Results suggested that UE4 is not a good choice to make a -let’s say- Total War game.At least not with the out-of-the-box pathfinding and movement.It’s achievable at some degree but requires to rewrite some systems.
AI sensing and EQS(for taking cover etc) is going to be costly on CPU and it’s already struggling to handle large amounts of actors.

Just my two cents.

I would study how Age of Empires 3 was built; they’ve used a game engine called Granny:

http://www.radgametools.com/granny.html

Thankyou for the replies everyone! You’ve provided me with a ton of useful information and tips to get me started and I really appreciate it. Sivan I’ve looked up age of total heroes and it’s incredible what you’re managing to pull off and I hope to see more from it in the future.

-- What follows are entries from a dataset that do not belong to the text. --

import Summits.ResolutionOfSingularities.ResolutionOfSingularities.Theorems.HeronCutLaw
import HarnessLib

/-!
# HeronCutLaw2 — decomp-res node «HeronCut» (lens-5 g32, critic row 201 CLEARED (T-3) +1), tree file 2/3 of the node

Content VERBATIM from the decomp-res lens-5 g32 node «HeronCut», landing shape (A′)
`HOME/decomp-res-lens-5/g32/landing/HeronCutLaw.lean` (ea49c374) / (B′) `landing/HeronCutStar.lean` (0944ef8c) (shas
= PIN STATUS 08:54:16Z; carry replaced by the landed `ThreadCutLaw*` / `ThreadCutPinf`); HOME =
run/shared/lean/pub/decomp-res; critic CRITIC-LEDGER row 201 CLEARED (T-3) +1; landing orders INBOX :1252
(08:57:52Z) — provenance and critic text in full in the first file of the node, `HeronCutLaw`; the (A′) landing
header verbatim in `HeronCutLaw2`.  `--kind proof --supports stmt-ResolutionOfSingularities-31770`.

The lens header, verbatim (carried in this file of the node):

> # HeronCut — THE HERON POTENTIAL: every corner thread of the E-model is eventually heavy, with an explicit
> light-step budget (decomp-res ROOT DECOMPOSITION CELL, residual mode; lens-5 «finite/base range + asymptotic regime +
> bridge», generation 32; critic row 198 WINDOW item (T-3) «ALL CORNER THREADS decided in walk currency»).
>
> THE KIND (stated in advance, row 198): CORNER THREADS of `ThreadCut.Thread q s₀` — from some time on every point blown
> up is the chart ORIGIN (`b = 0`, `Thread.CornerTailFrom`) — with ANY chart word (one, two or THREE recurring charts;
> g31 «ThreadCut» decided ≤ 2 charts by the `SL₂` product potential, three recurring charts were tagged IDEA-NEEDED).
>
> TREE AUDIT (honest; corrects g31's «open for forced walks too»).  For FORCED WALKS FROM ROOTS the tree already decides
> origin tails for every word: lens-3 g12 `CornerTowerDynamics.dyn3_eventually` (pure `ℤ³` dynamics, `ℓ¹` Lyapunov with
> two phases; hypotheses «never triply negative» and «EVERY LETTER RECURS») feeding `ProximityCut.no_origin_tail_rec` and
> the piece `ProximityCut.NoOriginTails` (`noOriginTails_holds`; binders `p` prime, `q = pᵉ`, `CharP`, `PerfectField`,
> `IsRoot`, the isolation endgame `false_of_fat`).  Hypothesis-free the tree has only `LassoCut.corner_tail_uses_all_charts`.
>
> THE NEW LEVER (§1).  The HERON POTENTIAL of a defect vector `ρ : L → ℤ` (for a monomial `m` at exponent `q`:
> `ρ_k = off_k(m) − q`, `off_k = |m| − m_k`) over a finite set of letters `L`, `|L| = n`:
>   `Ψ(ρ) := (Σ_k ρ_k)² − (n−1)·Σ_k ρ_k²`   (`n = 3`: `Ψ = 2e₂(ρ) − Σρ² = 16·Area²` of the triangle with sides `√ρ_k`,
>   HERON's formula; a Lorentz form of signature `(1,2)` with time axis `(1,1,1)`; `n = 2`: `Ψ = 2ρ_Jρ_K` = twice the
>   `SL₂` product potential `π` of `CornerTowerDescent.two_letter_descent` / `ThreadCut.two_letter_eventually_heavy`).
> * (H1) `heron_transvection`: a corner blow-up in chart `j` acts on defect vectors by the transvection `ρ_k ↦ ρ_k + ρ_j`
>   (`k ≠ j`), `ρ_j ↦ ρ_j`, and `Ψ(T_jρ) = Ψ(ρ) + 2(n−1)ρ_j²`: MONOTONE UNDER EVERY STEP, strictly up at every non-neutral
>   step, in particular at every LIGHT step (`ρ_j < 0`) — for every number of letters, with no recurrence hypothesis.
> * (H2) `heron_nonpos_of_mixed`: a vector with a negative AND a non-negative coordinate has `Ψ ≤ 0` (Cauchy–Schwarz on
>   `n − 1` coordinates).  Triply (all-)negative vectors lose degree at every step (absurd on an infinite thread); the
>   non-negative orthant is absorbing (heavy forever).
> ⇒ (§2) ABSTRACT ALL-LETTER ENGINE `all_letter_eventually_heavy` (the signature of `two_letter_eventually_heavy` with the
> two-letter hypothesis DELETED) and its QUANTITATIVE form `light_steps_le_budget`: the number of light steps of the whole
> support is at most the LIGHT BUDGET `Σ_{a ∈ S₀} charge(a)`, `charge(a) = 1 − Ψ(ρ(a))` for elements with a light letter.
>
> THE LAW (§3, KERNEL, hypothesis-free: every `q`, every field, every chart word, no root / characteristic / perfectness /
> isolation / recurrence binder).  `Thread.eventually_offHeavy_of_cornerTail`: a corner thread is EVENTUALLY HEAVY AT
> EVERY STEP (the played axis is a top line through the thread point); `Thread.cornerTail_light_steps_le`: the number of
> light (non-axial) corner blow-ups after time `T₀` is AT MOST the Heron budget of the stage `T₀ + 1` — a FINITE LIGHT
> RANGE computed from the Newton support, then the ASYMPTOTIC STAR REGIME: `Thread.eventually_offHeavy_of_recurs` (heavy for
> every chart that recurs, from some time on, at every stage), `Thread.eventually_offHeavy_all` (three recurring charts ⇒ all
> three axes are top lines, `topIdeal_le_tripod`).  EMPTY CELL `Thread.no_light_io_cornerTail`.  FORCED WALKS (§4):
> `ForcedWalk.no_cornerTail` — NO forced walk has a corner tail, for any word (hyp-free) — so EVERY FORCED WALK TRANSLATES
> INFINITELY OFTEN (`ForcedWalk.translating`); RECOVERY as one-liners: `ProximityCut.NoOriginTails` (`noOriginTails_of_heron`,
> all its binders now idle) and `LassoCut.corner_tail_uses_all_charts`.
>
> EXACTNESS (§5).  A TRISTAR stage (all monomials of degree `≥ q`, heavy for all three charts; `Tristar q F ↔ ∀ J K,
> ThreadCut.Cruciform q J K F`) carries the infinite corner thread of EVERY word `ω : ℕ → Fin 3` (`Thread.ofTristar`), tristar
> and non-isolated at every stage, and NO forced walk (§6: certified ROOTS `⟨(X_s·X_u·X_w)^a, 0⟩`, `q ≤ 2a`, `q ∤ a` —
> `star_isRoot`, `starThread ω` for all `3^ℕ` words, e.g. `z³ + s²u²w²` with the cyclic word `s u w …` recurring in every
> chart, `star32_cyclic_recurs`).  With g31's `Thread.ofCruciform` (two charts) and the law: corner threads exist
> EXACTLY over stages that are (eventually) heavy for the set of charts they keep playing — the kind «corner threads» is
> DECIDED IFF-WISE for every chart set.  LOCATED RESIDUAL of the thread axis after this node (model): TRANSLATING threads
> (`b ≠ 0` infinitely often) ONLY.
>
> DESK (0-priced, posted first; `HOME/decomp-res-lens-5/g32/desk/heron_desk.py`): (H1)/(H2) on 6·10⁵ random vectors and for
> `Ψ_n`, `n = 2,4,5`; exhaustive game tree over all corner words from 2 697 viable mixed monomial stages (`q ≤ 9`): light
> steps `≤ ⌊−Ψ₀/4⌋ + 1`, 0 violations; the period-3 word `(s u w)^ω` on 987 roots: no perpetual light; the star root carries
> random words.  LANDING SHAPE (A′) of the node
> `HOME/decomp-res-lens-5/g32/HeronCut.lean` (§1–§4; §5–§7 = `HeronCutStar.lean`): imports the rider-198 files `ThreadCutLaw` /
> `ThreadCutPinf` instead of the node's CARRY block.  0 `sorry`.  (Sources: Hauser2010 §§F–G; CornerTowerDescent
(lens-5 g13); CornerTowerDynamicsThree + ProximityCutOrigin
> (lens-3 g12); ThreadCut (lens-5 g31).)

## This file

§3 THE THREAD LAW FOR ALL CORNER TAILS (`namespace …ThreadCut`, continued; `section AllCharts`; three charts, ANY
word, hypothesis-free): the transport of the engine to `Thread q s₀` (defect vectors of the Newton support,
`heronBudget`), **`Thread.cornerTail_light_steps_le`** (quantitative),
**`Thread.eventually_offHeavy_of_cornerTail`** (THE LAW), the EMPTY cell `Thread.no_light_io_cornerTail`, the star
regime `Thread.eventually_offHeavy_of_recurs` / `Thread.eventually_offHeavy_all` (`topIdeal_le_tripod`), the bridge
shadows `Thread.eventually_not_isolated_of_cornerTail` / `Thread.translating_of_isolated_io`; §4 FORCED WALKS
(`section Walks`): **`ForcedWalk.no_cornerTail`**, **`ForcedWalk.translating`**, and the recoveries
`noOriginTails_of_heron` (lens-3 g12's `ProximityCut.NoOriginTails`, all binders idle) / `corner_tail_uses_all_charts'`.

[WRITER NOTE (decomp-res writer g13): file split only — (A′) is 547 lines, over the tree's 400-line cap, and is cut
at the node's own root-namespace boundary: `HeronCutLaw` = `namespace …Theorems.HeronCut` (§1–§2), `HeronCutLaw2` =
`namespace …Theorems.ThreadCut` (§3–§4); (B′) `HeronCutStar` is one file; sections, section variables, `open … in`
combinators and every declaration exactly as in the landing files; the file-level `open` lines are replayed in each
part.  TWO writer token fixes, both forced: (i) the landing files' import lines spell the module prefix `Summit.…`
(a typo — the tree's modules are `Summits.…`, as in the node file itself) → `Summits.…`; (ii) `ThreadCutLaw` was cut
by the cap into `ThreadCutLaw` + `ThreadCutLaw2` at its landing (g12), so (A′) imports `ThreadCutLaw2` (⊇
`ThreadCutLaw`) to have the whole of g31 §1–§4 in scope, and (B′) imports `HeronCutLaw2` (⊇ `HeronCutLaw`).]

(Sources: Hauser2010 §§F–G (kangaroo points, corner/translation moves); CossartJannsenSaito2020 Ch. 8;
HauserPerlega2019 §2; Hironaka1964 Ch. III.)
-/

open MvPolynomial
open Literature.AlgebraicGeometry.Resolution
open Literature.AlgebraicGeometry.Resolution.Hauser2010
open Literature.AlgebraicGeometry.Resolution.PointBlowup
open Summit.ResolutionOfSingularities.ResolutionOfSingularities.Theorems.TightDefectClasses
open Summit.ResolutionOfSingularities.ResolutionOfSingularities.Theorems.CornerTowerDescent
open Summit.ResolutionOfSingularities.ResolutionOfSingularities.Theorems.LassoCut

I am using built in navmesh although I run pathfinding queries asyncronously, I have implemented a Grid based ASTAR as well, but I left using the Navmesh for now.

I am using custom physics (more like NavEdge based physics).

So being said I’ve reinvented my own MovementSystem with avoidance and NavEdge collisions. My own pathfollowing component that is really lightweight and fast (and has no stuck bug on slopes as the built in has).

Now for me the main issue is a SkeletalMesh rendering I have around 2k verts meshes with simple animation and less bones than the Epic skeleton has.

That being said I am still using an acharacter which for some reason takes huge performance hit on the GPU side.

Rendering the same meshes animated alone without them being in a character - has no issues :-/ (Interesting why btw).

I am posting a link to the video where 100 characetrs are moving and avoiding each other - in video CPU time is about 18ms - but it is a bit outdated now I reduced it to 12ms for 100 moving characters. There is a room for better optimizations I believe. It also is thread safe so it is possible parralelizing the whole movement stuff with a bit of collision checks additions.
Which I believe will reduce the overal usage to around 8ms.

Note the MS are overal for game - I didnt measure how much only the movement takes - but it is already lighting fast compared to the built-in options.

https://drive.google.com/file/d/1x4M…w?usp=drivesdk

If some1 can point out how could I optimize the SkelMesh rendering it would be great!

My goal is 100-150 characters on screen - so I believe it is achievable?

Edit
After some efforts playing with occlusions I was able to render 150 with acceptable FPS with shadows, and with high FPS without shadows.

85fps for 100 characters in 1080ti with shadows and 160fps without shadows.

Biggest benefit was from removing 3DWidgets with just planes(with the same material) and marking plane to no occlude the geometry.